Google Pacific Coast Video's; they did the production and sell the DVD set.


----------



## NukeHappy (Dec 29, 2008)

thank ya very much for the company name, I am lookin into it right now.


----------



## mayuiers (Jun 9, 2009)

here the series is, if you wanna watch it online

http://www.megavideo.com/?v=TZ8BFP7X

http://www.megavideo.com/?v=C0LQ43MT

http://www.megavideo.com/?v=SGJO9UPU

http://www.megavideo.com/?v=G3BZSUPM

http://www.megavideo.com/?v=90DLWVH4

http://www.megavideo.com/?v=RN7B183Y


----------



## 08steeda (Jun 9, 2009)

Hey I have been looking for a Video too. I was called Elite Forces or something like that and one of them had a segment on Army Ranger Training and in the Vid there is this really good looking AF SSGT (me) in BDU's and full ruck on an exercise with the Rangers. I want a copy!

It was available thru Comcast On-Demand in December 2008. It was by Discovery Channel.

Any clues?  My kid wants to take it to school and show his class that I was a Heart Breaker and a Heart Taker!!!

Man I wish I was in 1/2 the shape I was back then.


----------



## mayuiers (Jun 9, 2009)

not sure, i saw this on the military channel a while back. I couldn't find anything, other than the obvious, as far as what you can watch online..

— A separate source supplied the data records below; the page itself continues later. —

/-
COR-CM (cell pub-hodgecm2, stage 2 of the Hodge ladder) — junction B01 `PerLFace_of_PerL`: VACUITY DISCIPLINE for the two
displayed face-scoped inputs B01-L `Universe.FaceLineField` and B01-C `Universe.FaceSeesawCoupling` of
`CorCM/B01/FaceSkeleton.lean` (RULING B01-R1 (b), lead gen 5, 2026-08-21T05:22Z).  Seat prover-pub-hodgecm2-own-b01-0
(single owner of B01).  Theorems only; nothing cited, nothing asserted.
-/
import Summits.HodgeConjecture.CorCM.B01.FaceSkeleton
import Summits.HodgeConjecture.CorCM.Geometry.PerLShadow
import Summits.HodgeConjecture.CorCM.Model.CMTypeUniverse
import HarnessLib

/-!
# B01 inputs: binder-inhabitedness, content, and the shadow falsity of B01-L

For the two displayed residual inputs of binder B01 (`CorCM/B01/FaceSkeleton.lean`):

* the `∀`-prefix of B01-L (`F` Galois CM with `6 ≤ [F:ℚ]`, a face `f`, an admissible `ι₁`, a hermitian 3-space `V`;
  and a level `Γ` for its leading `∃`) is that of `PeriodThmF`, inhabited by the tree theorem
  `periodThmF_binders_inhabited` (`ℚ(ζ₇)`, Landherr, Minkowski), so B01-L is not a vacuous `∀` on any universe;
  `Universe.exists_wedge_ne_zero_of_faceLineField` — if B01-L holds on `U` it produces a genuine non-zero wedge
  `ω₀ ∪ ω₁` of `U_Ψ`-classes on some Picard modular surface of `U`.
* `Universe.faceSeesawCoupling_binders_inhabited` — the `∀`-prefix of B01-C up to the level `Γ` is inhabited, and the
  zero classes satisfy its two membership hypotheses; its LAST hypothesis `ω₀ ∪ ω₁ ≠ 0` is inhabited on `U` exactly when
  a non-zero (12)-wedge exists, in particular under B01-L (`Universe.faceSeesawCoupling_antecedent_of_faceLineField`):
  B01-C is non-vacuous relative to B01-L, and jointly the two inputs produce a genuine non-zero period
  (`Universe.exists_period_ne_zero_of_faceInputs`).
* SHADOW FALSITY (the barrier answer of `HOME/b01/ROUTES-B01.md` §4 in kernel form): on the separating universe
  `Universe.perLShadow U` of `CorCM/Geometry/PerLShadow.lean` — on which `PerL` and `PerL44` HOLD (given M13/M14 on `U`)
  and `PeriodThmF` FAILS — the input B01-L FAILS as well: over a surface field of degree `∉ {24, 48}` every `U_Ψ(Γ)` of
  the shadow is `⊥` (`Universe.perLShadow_Uiso_eq_bot`), so no non-zero (12)-wedge exists at `F = ℚ(ζ₇)`
  (`Universe.not_faceLineField_perLShadow`).  Hence `∀ U, U.PerL → U.FaceLineField` is false
  (`Universe.not_forall_perL_imp_faceLineField`, relative to M13/M14; `not_forall_perL_imp_faceLineField`,
  unconditionally, through the CM-type universe): B01-L is a statement about the GEOMETRY of the model universe, not a
  universe-uniform consequence of stage 1's `PerL` — exactly as B01 itself (`not_forall_perL_imp_perLFace`).
-/

noncomputable section

open scoped TensorProduct
open NumberField

namespace Summit.HodgeConjecture.CorCM

open Literature.AlgebraicGeometry.Motives (CMType HodgeStructure)
open Literature.AlgebraicGeometry.Motives.HodgeStructure (EndAction conj)
open Literature.NumberTheory.Automorphic

/-! ### Binder-inhabitedness -/

/- The binders of B01-L are those of `PeriodThmF`: inhabited by the tree theorem `periodThmF_binders_inhabited`
(`CorCM/Geometry/NonVacuity.lean`; `ℚ(ζ₇)`, a face, an admissible `ι₁`, Landherr, a level) — not restated here. -/

namespace Universe

variable (U : Universe)

/-- **B01-L has content**: if `FaceLineField` holds on `U`, then for some face datum `(F, f, ι₁, V)` and level `Γ`
there are classes `ω₀ ∈ U_{Ψ₀}(Γ)`, `ω₁ ∈ U_{Ψ₁}(Γ)` on the Picard modular surface `P_Γ` of `U` with `ω₀ ∪ ω₁ ≠ 0`.
[folklore] -/
theorem exists_wedge_ne_zero_of_faceLineField (h : U.FaceLineField) :
    ∃ (F : CMField) (_ : IsGalois ℚ F) (_ : 6 ≤ Module.finrank ℚ F) (f : Face F) (ι₁ : F →+* ℂ)
      (_ : f.Admissible ι₁) (V : HermSpace3 F ι₁) (Γ : Level V) (ω₀ ω₁ : U.CohC (U.pms F ι₁ V Γ) 1),
      ω₀ ∈ U.Uiso Γ F (f.psi 0) ι₁ ∧ ω₁ ∈ U.Uiso Γ F (f.psi 1) ι₁ ∧ U.cup2C (U.pms F ι₁ V Γ) 1 ω₀ ω₁ ≠ 0 := by
  obtain ⟨F, hG, h6, f, ι₁, hf, V, -⟩ := periodThmF_binders_inhabited
  obtain ⟨Γ, ω₀, ω₁, h₀, h₁, hne⟩ := h F hG h6 f ι₁ hf V
  exact ⟨F, hG, h6, f, ι₁, hf, V, Γ, ω₀, ω₁, h₀, h₁, hne⟩

/-- **The binders of B01-C are inhabited up to the level, with the two membership hypotheses**: there are a face
datum, a level `Γ` and classes `ω₀ ∈ U_{Ψ₀}(Γ)`, `ω₁ ∈ U_{Ψ₁}(Γ)` (the zero classes) — on every universe.  The last
hypothesis `ω₀ ∪ ω₁ ≠ 0` of B01-C is a genuine (12)-wedge supply and is inhabited exactly when one exists on `U`
(`faceSeesawCoupling_antecedent_of_faceLineField`). [folklore] -/
theorem faceSeesawCoupling_binders_inhabited :
    ∃ (F : CMField) (_ : IsGalois ℚ F) (_ : 6 ≤ Module.finrank ℚ F) (f : Face F) (ι₁ : F →+* ℂ)
      (_ : f.Admissible ι₁) (V : HermSpace3 F ι₁) (Γ : Level V) (ω₀ ω₁ : U.CohC (U.pms F ι₁ V Γ) 1),
      ω₀ ∈ U.Uiso Γ F (f.psi 0) ι₁ ∧ ω₁ ∈ U.Uiso Γ F (f.psi 1) ι₁ := by
  obtain ⟨F, hG, h6, f, ι₁, hf, V, ⟨Γ⟩⟩ := periodThmF_binders_inhabited
  exact ⟨F, hG, h6, f, ι₁, hf, V, Γ, 0, 0, Submodule.zero_mem _, Submodule.zero_mem _⟩

/-- **The full antecedent of B01-C is inhabited under B01-L**: a face datum, a level and classes
`ω₀ ∈ U_{Ψ₀}(Γ)`, `ω₁ ∈ U_{Ψ₁}(Γ)` with `ω₀ ∪ ω₁ ≠ 0`.  So B01-C is non-vacuous relative to B01-L. [folklore] -/
theorem faceSeesawCoupling_antecedent_of_faceLineField (h : U.FaceLineField) :
    ∃ (F : CMField) (_ : IsGalois ℚ F) (_ : 6 ≤ Module.finrank ℚ F) (f : Face F) (ι₁ : F →+* ℂ)
      (_ : f.Admissible ι₁) (V : HermSpace3 F ι₁) (Γ : Level V) (ω₀ ω₁ : U.CohC (U.pms F ι₁ V Γ) 1),
      ω₀ ∈ U.Uiso Γ F (f.psi 0) ι₁ ∧ ω₁ ∈ U.Uiso Γ F (f.psi 1) ι₁ ∧ U.cup2C (U.pms F ι₁ V Γ) 1 ω₀ ω₁ ≠ 0 :=
  U.exists_wedge_ne_zero_of_faceLineField h

/-- **Jointly the two inputs produce a genuine non-zero period**: under B01-L and B01-C there are a face datum, a level
`Γ'`, a morphism of surfaces `g` and four classes of the right `U_Ψ`-types whose quadrilinear period is non-zero.
[folklore] -/
theorem exists_period_ne_zero_of_faceInputs (hL : U.FaceLineField) (hC : U.FaceSeesawCoupling) :
    ∃ (F : CMField) (_ : IsGalois ℚ F) (_ : 6 ≤ Module.finrank ℚ F) (f : Face F) (ι₁ : F →+* ℂ)
      (_ : f.Admissible ι₁) (V : HermSpace3 F ι₁) (Γ Γ' : Level V) (g : U.Mor (U.pms F ι₁ V Γ') (U.pms F ι₁ V Γ))
      (ω₀ ω₁ : U.CohC (U.pms F ι₁ V Γ) 1) (ω₂ ω₃ : U.CohC (U.pms F ι₁ V Γ') 1),
      ω₀ ∈ U.Uiso Γ F (f.psi 0) ι₁ ∧ ω₁ ∈ U.Uiso Γ F (f.psi 1) ι₁ ∧
      ω₂ ∈ U.Uiso Γ' F (f.psi 2) ι₁ ∧ ω₃ ∈ U.Uiso Γ' F (f.psi 3) ι₁ ∧
        U.period (U.pms F ι₁ V Γ') ![U.pullC g 1 ω₀, U.pullC g 1 ω₁, ω₂, ω₃] ≠ 0 := by
  obtain ⟨F, hG, h6, f, ι₁, hf, V, Γ, ω₀, ω₁, h₀, h₁, hne⟩ := U.exists_wedge_ne_zero_of_faceLineField hL
  obtain ⟨Γ', g, ω₂, ω₃, h₂, h₃, hper⟩ := hC F hG h6 f ι₁ hf V Γ ω₀ ω₁ h₀ h₁ hne
  exact ⟨F, hG, h6, f, ι₁, hf, V, Γ, Γ', g, ω₀, ω₁, ω₂, ω₃, h₀, h₁, h₂, h₃, hper⟩

/-! ### The shadow falsity of B01-L -/

/-- On the PerL shadow, over a surface field of degree `∉ {24, 48}`, every pull-back of a degree-one class to a Picard
modular surface vanishes (the surface is the synthetic `inr false`). [folklore] -/
theorem perLShadow_pullC_pms_eq_zero {L : CMField} (hL : ¬ (Module.finrank ℚ L = 24 ∨ Module.finrank ℚ L = 48))
    (ι₁ : L →+* ℂ) (V : HermSpace3 L ι₁) (Γ : Level V) (K : CMField) (Ψ : CMType K)
    (F : U.perLShadow.Mor (U.perLShadow.pms L ι₁ V Γ) (U.perLShadow.cmAV K Ψ))
    (α : U.perLShadow.CohC (U.perLShadow.cmAV K Ψ) 1) : U.perLShadow.pullC F 1 α = 0 := by
  have key : ∀ X : U.perLShadow.Var, X = .inr false →
      ∀ (F : U.perLShadow.Mor X (U.perLShadow.cmAV K Ψ)) (α : U.perLShadow.CohC (U.perLShadow.cmAV K Ψ) 1),
        U.perLShadow.pullC F 1 α = 0 := by
    rintro X rfl F α
    exact U.perLShadow_pullC_inr_false F α
  exact key _ (U.perLShadow_pms_of_not_finrank hL ι₁ V Γ) F α

/-- **On the PerL shadow `U_Ψ(Γ) = ⊥` over every surface field of degree `∉ {24, 48}`.** [folklore] -/
theorem perLShadow_Uiso_eq_bot {L : CMField} (hL : ¬ (Module.finrank ℚ L = 24 ∨ Module.finrank ℚ L = 48))
    (ι₁ : L →+* ℂ) (V : HermSpace3 L ι₁) (Γ : Level V) (K : CMField) (Ψ : CMType K) (σ : K →+* ℂ) :
    U.perLShadow.Uiso Γ K Ψ σ = ⊥ := by
  rw [eq_bot_iff]
  refine Submodule.span_le.mpr ?_
  rintro ω ⟨F, α, -, rfl⟩
  simp only [SetLike.mem_coe, Submodule.mem_bot]
  exact U.perLShadow_pullC_pms_eq_zero hL ι₁ V Γ K Ψ F α

/-- **B01-L FAILS on the PerL shadow** (of every universe, unconditionally): at the Galois CM field `ℚ(ζ₇)` of degree
`6 ∉ {24, 48}` (a face, an admissible `ι₁`, a hermitian space exist), every `U_Ψ(Γ)` is `⊥`, so no non-zero
(12)-wedge exists.  This is the kernel form of the barrier answer: B01-L speaks about the geometry of the universe and
is false on the separating universe on which `PerL` holds and `PeriodThmF` fails. [folklore] -/
theorem not_faceLineField_perLShadow : ¬ U.perLShadow.FaceLineField := by
  intro h
  let F : CMField := ⟨CyclotomicField.{0} 7 ℚ⟩
  have hG : IsGalois ℚ F := isGalois_cyclotomicField_seven
  have h6 : Module.finrank ℚ F = 6 := UnitaryGroup.finrank_cyclotomicField_seven
  obtain ⟨f, ι₁, hf⟩ := exists_face_admissible F h6.ge
  obtain ⟨V⟩ := landherr_exists_proof F ι₁
  obtain ⟨Γ, ω₀, ω₁, h₀, -, hne⟩ := h F hG h6.ge f ι₁ hf V
  rw [U.perLShadow_Uiso_eq_bot (by omega) ι₁ V Γ F (f.psi 0) ι₁, Submodule.mem_bot] at h₀
  exact hne (by rw [h₀, map_zero, LinearMap.zero_apply])

/-- **`PerL ∧ PerL44 ∧ ¬ FaceLineField` is satisfiable** relative to any universe with the CM-type facts M13 + M14
(`Fact_eigenLine`, `Fact_alphaLine`): its PerL shadow is a witness. [folklore] -/
theorem exists_perL_and_not_faceLineField (hE : U.Fact_eigenLine) (hA : U.Fact_alphaLine) :
    ∃ U' : Universe, U'.PerL ∧ U'.PerL44 ∧ ¬ U'.FaceLineField :=
  ⟨U.perLShadow, U.perLShadow_perL hE hA, U.perLShadow_perL44 hE hA, U.not_faceLineField_perLShadow⟩

/-- **B01-L is not a universe-uniform consequence of `PerL`** (relative to M13 + M14): `∀ U, U.PerL → U.FaceLineField`
is false. [folklore] -/
theorem not_forall_perL_imp_faceLineField (hE : U.Fact_eigenLine) (hA : U.Fact_alphaLine) :
    ¬ ∀ U' : Universe, U'.PerL → U'.FaceLineField :=
  fun h => U.not_faceLineField_perLShadow (h _ (U.perLShadow_perL hE hA))

end Universe

/-- **`PerL ∧ PerL44 ∧ ¬ FaceLineField` is satisfiable, unconditionally**: the PerL shadow of the CM-type universe
(`cmTypeUniverse`, which satisfies M13 + M14). [folklore] -/
theorem exists_perL_perL44_not_faceLineField : ∃ U : Universe, U.PerL ∧ U.PerL44 ∧ ¬ U.FaceLineField :=
  cmTypeUniverse.exists_perL_and_not_faceLineField cmTypeUniverse_fact_eigenLine cmTypeUniverse_fact_alphaLine

/-- **B01-L is not a universe-uniform consequence of `PerL`, unconditionally**: `∀ U, U.PerL → U.FaceLineField` is
false (so a discharge of B01-L, like one of B01, must use the model universe). [folklore] -/
theorem not_forall_perL_imp_faceLineField : ¬ ∀ U : Universe, U.PerL → U.FaceLineField := by
  intro h
  obtain ⟨U, hP, -, hF⟩ := exists_perL_perL44_not_faceLineField
  exact hF (h U hP)

/-! ### B01-L is NECESSARY: `PeriodThmF → FaceLineField` on every universe

(Appended 2026-08-21 by the same seat; referee ref-0 g24 note (a) «keep the strengthening visible»: of the two displayed
inputs only B01-C is a strengthening — B01-L is a CONSEQUENCE of the face-form period theorem.) -/

namespace Universe

/-- **B01-L is necessary**: on every universe, `PeriodThmF → FaceLineField` — a period datum
`(Γ, F_i, α_i)` with `∫ F₀^*α₀ ∧ F₁^*α₁ ∧ \overline{F₂^*α₂ ∧ F₃^*α₃} ≠ 0` has in particular `F₀^*α₀ ∪ F₁^*α₁ ≠ 0`, and
the pure pull-backs `F_i^*α_i` lie in `U_{Ψ_i}(Γ)`.  So of the two displayed inputs of B01 only B01-C
(`FaceSeesawCoupling`) is a strengthening of `PerLFace`; B01-L is implied by it. [folklore] -/
theorem faceLineField_of_periodThmF (U : Universe) (h : U.PeriodThmF) : U.FaceLineField := by
  intro F hG h6 f ι₁ hf V
  obtain ⟨Γ, Fm, α, hα, hper⟩ := h F hG h6 f ι₁ hf V
  refine ⟨Γ, U.pullC (Fm 0) 1 (α 0), U.pullC (Fm 1) 1 (α 1), Submodule.subset_span ⟨Fm 0, α 0, hα 0, rfl⟩,
    Submodule.subset_span ⟨Fm 1, α 1, hα 1, rfl⟩, ?_⟩
  intro h0
  apply hper
  show U.trC _ 4 (U.cup2C _ 2 (U.cup2C _ 1 (U.pullC (Fm 0) 1 (α 0)) (U.pullC (Fm 1) 1 (α 1))) _) = 0
  rw [h0, map_zero, LinearMap.zero_apply, map_zero]

/-- Hence the two displayed inputs TOGETHER are equivalent, over `Fact_pull_comp`, to «`PeriodThmF` plus the coupling
B01-C»: `FaceLineField ∧ FaceSeesawCoupling → PeriodThmF → FaceLineField`. [folklore] -/
theorem faceLineField_iff_of_faceSeesawCoupling (U : Universe) (hc : U.Fact_pull_comp) (hC : U.FaceSeesawCoupling) :
    U.FaceLineField ↔ U.PeriodThmF :=
  ⟨fun hL => periodThmF_of_faceInputs hc hL hC, U.faceLineField_of_periodThmF⟩

end Universe

/-- **On the model universe: `PerLFace → FaceLineField`** (B01-L is necessary for B01's conclusion). [folklore] -/
theorem faceLineField_of_perLFace (hHD : Literature.AlgebraicGeometry.HodgeTheory.exists_isReal_hodgeModel)
    (hI : Literature.AlgebraicGeometry.HodgeTheory.hodgePQ_independent_of_hodgeModel)
    (h₁ : Literature.NumberTheory.Automorphic.PicardCM.BallQuotientUniformised)
    (h₃ : Literature.NumberTheory.Automorphic.PicardCM.CMAbelianVarietyRealised)
    (hP : (Model.picardCMUniverse hHD hI h₁ h₃).PerLFace) :
    (Model.picardCMUniverse hHD hI h₁ h₃).FaceLineField :=
  (Model.picardCMUniverse hHD hI h₁ h₃).faceLineField_of_periodThmF hP

end Summit.HodgeConjecture.CorCM

end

[ame]http://www.amazon.com/US-Army-Rangers-Documentary-DVD/dp/B001B2N4IQ[/ame]


----------



## Ravage (Jun 10, 2009)

Downloading it now


----------



## arizonaguide (Jun 10, 2009)

08steeda said:


> Hey I have been looking for a Video too. I was called Elite Forces or something like that and one of them had a segment on Army Ranger Training and in the Vid there is this really good looking AF SSGT (me) in BDU's and full ruck on an exercise with the Rangers. I want a copy!
> 
> It was available thru Comcast On-Demand in December 2008. It was by Discovery Channel.
> 
> ...


 
Here's a couple links (maybes)
http://www.amazon.com/Elite-Forces-...ef=sr_1_2?ie=UTF8&s=dvd&qid=1244616842&sr=8-2


a couple episodes to check here:
http://www.discoverychannel.co.uk/video/elite-forces-air-support/


----------



## mayuiers (Jun 10, 2009)

Also, _megavideo_ only lets you watch 72 mins every other hour, so if you want to watch it back to back use this website and just enter the _megavideo URL_ , to get full screen you must click the actual button - no double clicking the screen. dumby proof.

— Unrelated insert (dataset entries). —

import Summits.BirchSwinnertonDyer.BirchSwinnertonDyer.Theorems.ResidualThetaTransportAtTwoThetaLayerLambdaCongruenceAtTwoHeckeAdjointKanPlusOfBz
import HarnessLib

/-!
# Routes `ResidualThetaTransportAtTwo` / `ThetaPartnerAtTwo`: the alias input item stmt-BirchSwinnertonDyer-27800 `HeckeSelfDualTorsionJ0Input`
# — PROVED (the Literature fact `heckeSelfDual_torsionBy_J0` is a kernel theorem via IP, `heckeSelfDual_torsionBy_J0_of_flagSides`)

Cell `bsd-wall`, width seat `bsd-wall-rtt-p3-w3` g11. THEOREMS ONLY; BSD is not proved by this; Kan⁺ (item 20688) is not settled by this.
[cite: DarmonDiamondTaylor1995, §1.6 Lemma 1.38 and §4.5] [cite: Merel1995Homologie, §1.2–1.3 and §2.1–2.3]
-/

set_option autoImplicit false

noncomputable section

-- justification: the `Summit.BirchSwinnertonDyer.BirchSwinnertonDyer.…` path repeats a component (route-file convention)
set_option linter.dupNamespace false

namespace Summit.BirchSwinnertonDyer.BirchSwinnertonDyer.Theorems

/-- **Item stmt-BirchSwinnertonDyer-27800 `HeckeSelfDualTorsionJ0Input` holds** — the route declaration, by name (it unfolds to
`Literature.NumberTheory.EllipticCurves.ModularForms.heckeSelfDual_torsionBy_J0`). [cite: DarmonDiamondTaylor1995, §1.6 Lemma 1.38 and §4.5] -/
theorem HeckeSelfDualTorsionJ0Input_proof :
    Summit.BirchSwinnertonDyer.BirchSwinnertonDyer.Theses.ResidualThetaTransportAtTwo.HeckeSelfDualTorsionJ0Input :=
  ThetaLayerLambdaCongruenceAtTwo.heckeSelfDual_torsionBy_J0_of_flagSides

end Summit.BirchSwinnertonDyer.BirchSwinnertonDyer.Theorems

end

http://www.megastreaming.tk/


----------



## Danimal18 (Aug 4, 2009)

If those links didnt work for you like me I have another place you can get it. Here's the first episode I'm working on getting the other 5 up now. You can download it for free you just have to wait a few min between each download. Use winrar to put them together. 

http://rapidshare.com/files/263473795/1-_Crawl__Walk__Run.part1.rar
http://rapidshare.com/files/263702533/1-_Crawl__Walk__Run.part2.rar
http://rapidshare.com/files/263711708/1-_Crawl__Walk__Run.part3.rar


----------



## Ravage (Aug 4, 2009)

Not sure but think Jason D. Cunningham is in that series....


----------



## Danimal18 (Aug 5, 2009)

He may have been I just finished watching the series and wasn't looking for him. 

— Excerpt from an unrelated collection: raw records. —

import Mathlib
import HarnessLib
import Literature.NumberTheory.LFunctions.VanDerCorputZeta

/-!
# Van der Corput's `k`-th derivative tests with Titchmarsh's exponents (`k = 2, 3, 4`) and the
# bound `∑_{M/2 ≤ m ≤ M} m^{it} ≪ M^{5/7} t^{1/14} + M^{29/28} t^{-1/14}`

Topic `Literature/NumberTheory/LFunctions`. Everything in this file is PROVED (no `sorry`, no
named facts). It continues `Literature/NumberTheory/LFunctions/VanDerCorputZeta.lean`
(namespace `Literature.VdC`: `e`, `DerivFamily`, `secondDerivTest`, `vanDerCorput_e`, `phaseD`, …),
whose `k`-th derivative test `Literature.NumberTheory.LFunctions.VdC.kth_deriv_test` only asserts *some* exponents
`0 < α_k, β_k ≤ 1`. Here the Weyl–van der Corput induction is redone with the bookkeeping of
Titchmarsh, Thm 5.13, so that the exponents come out as printed there:
`‖∑_{a<n≤b} e(f(n))‖ ≤ C_k h ((b-a) λ^{1/(2K-2)} + (b-a)^{1-2/K} λ^{-1/(2K-2)})`, `K = 2^{k-1}`,
whenever `λ ≤ f^{(k)} ≤ hλ` on `[a, b]` (we only record `k = 2, 3, 4`, with the weak absolute
constants `12`, `96`, `768`; Titchmarsh's constants are independent of `k` and carry `h^{2/K}`).

Main results:
* `Literature.NumberTheory.LFunctions.VdC.kboundSharp_step` — the induction step `(C, α, β) ↦ (8C, α/(2(1+α)), β/2)`
  (Titchmarsh §5.13; cf. Graham–Kolesnik Thm 2.8, whose secondary terms are smaller).
* `Literature.NumberTheory.LFunctions.VdC.thirdDerivTest` — `λ ≤ f''' ≤ hλ` ⟹
  `‖∑ e(f(n))‖ ≤ 96 h ((b-a) λ^{1/6} + (b-a)^{1/2} λ^{-1/6})` (Titchmarsh Thm 5.11;
  cf. Graham–Kolesnik Thm 2.6).
* `Literature.NumberTheory.LFunctions.VdC.fourthDerivTest`, `Literature.NumberTheory.LFunctions.VdC.fourthDerivTest_signed` — `λ ≤ ±f'''' ≤ hλ` ⟹
  `‖∑ e(f(n))‖ ≤ 768 h ((b-a) λ^{1/14} + (b-a)^{3/4} λ^{-1/14})` (Titchmarsh Thm 5.13, `k = 4`).
* `Literature.NumberTheory.LFunctions.VdC.norm_sum_Icc_cpow_mul_I_le` — **there is an absolute `C` with
  `‖∑_{M/2 ≤ m ≤ M} m^{it}‖ ≤ C (M^{5/7} t^{1/14} + M^{29/28} t^{-1/14})` for all real `t ≥ 1`,
  `M ≥ 1`.** This is the estimate of the exponent pair `(1/14, 11/14) = A²B(0, 1)` for the phase
  `f(y) = (t/2π) log y` (`|f''''| ≍ t/M⁴` on `[M/2, M]`; Titchmarsh §5.20, Graham–Kolesnik §3.1),
  obtained from the fourth derivative test. It is used in
  `Literature/NumberTheory/LFunctions/ZetaSubconvexity.lean` in place of the exponent pair
  `(1/9, 13/18)` of Bourgain 2017, eq. (4.2): `M^{5/7} t^{1/14} ≤ M^{1/2} t^{13/84}` exactly when
  `M ≤ t^{7/18}`, and `7/18 > 12/31`.

## References
* E. C. Titchmarsh, *The Theory of the Riemann Zeta-Function*, 2nd ed. (rev. D. R. Heath-Brown),
  Oxford 1986, Thms 5.9, 5.11, 5.13, §5.20.
* S. W. Graham, G. Kolesnik, *Van der Corput's Method of Exponential Sums*, LMS Lecture Note
  Series 126, Cambridge 1991, Thm 2.2, Lemma 2.5, (2.3.4), Thm 2.6, Thm 2.8, §3.1.

## Design notes
* Statements use the conventions of `VanDerCorputZeta.lean`: sums over `Finset.Ioc a b`,
  `a b : ℤ`, phases through derivative families `D : ℕ → ℝ → ℝ` (`Literature.VdC.DerivFamily D a b k`),
  `D 0 = f`, `D j = f^{(j)}`.
* The hypotheses `λ ≤ D k ≤ hλ` are one-sided (positive `k`-th derivative); the sign wrapper
  `fourthDerivTest_signed` conjugates the sum. Constants are explicit but not optimized.
* No result is stated stronger than what is proved; `[cite: …]` tags on proved theorems point to
  the corresponding (sharper in the constants) statements in print.
-/

noncomputable section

Here's the other episodes. Let me know if you have any problems with them. Enjoy!

Episode 2: Pay Now or Pay Later
http://rapidshare.com/files/263726778/2-_Pay_Now_or_Pay_Later.part1.rar
http://rapidshare.com/files/263833290/2-_Pay_Now_or_Pay_Later.part2.rar
http://rapidshare.com/files/263796267/2-_Pay_Now_or_Pay_Later.part3.rar

Episode 3: Never Quit
http://rapidshare.com/files/263822345/3-_Never_Quit.part1.rar
http://rapidshare.com/files/263857868/3-_Never_Quit.part2.rar
http://rapidshare.com/files/263858948/3-_Never_Quit.part3.rar

Episode 4: That Others May Live
http://rapidshare.com/files/263868926/4-_That_Others_May_Live.part1.rar
http://rapidshare.com/files/263876776/4-_That_Others_May_Live.part2.rar
http://rapidshare.com/files/263880834/4-_That_Others_May_Live.part3.rar

Episode 5: Leave No Man Behind
http://rapidshare.com/files/264169078/5-_Leave_No_Man_Behind.part1.rar
http://rapidshare.com/files/264183903/5-_Leave_No_Man_Behind.part2.rar
http://rapidshare.com/files/264214975/5-_Leave_No_Man_Behind.part3.rar

Episode 6: The Final Chapter
http://rapidshare.com/files/264194153/6-_The_Final_Chapter.part1.rar
http://rapidshare.com/files/264204524/6-_The_Final_Chapter.part2.rar
http://rapidshare.com/files/264213002/6-_The_Final_Chapter.part3.rar


----------



## Ravage (Aug 6, 2009)

Those are gonna be uselss after 10 downloads unless you uploaded them on an rapidshare account.


----------



## tropicana24 (Nov 5, 2010)

In case anyone comes to this thread looking to buy the DVD set(this thread is higher on google than the company's store) you can find it at http://www.pacificcoastvideo.com/ordering-info


----------



## madness unseen (Nov 5, 2010)

Do they finally have them back in supply? The were indefinitely on backorder last I checked.


----------



## tropicana24 (Nov 6, 2010)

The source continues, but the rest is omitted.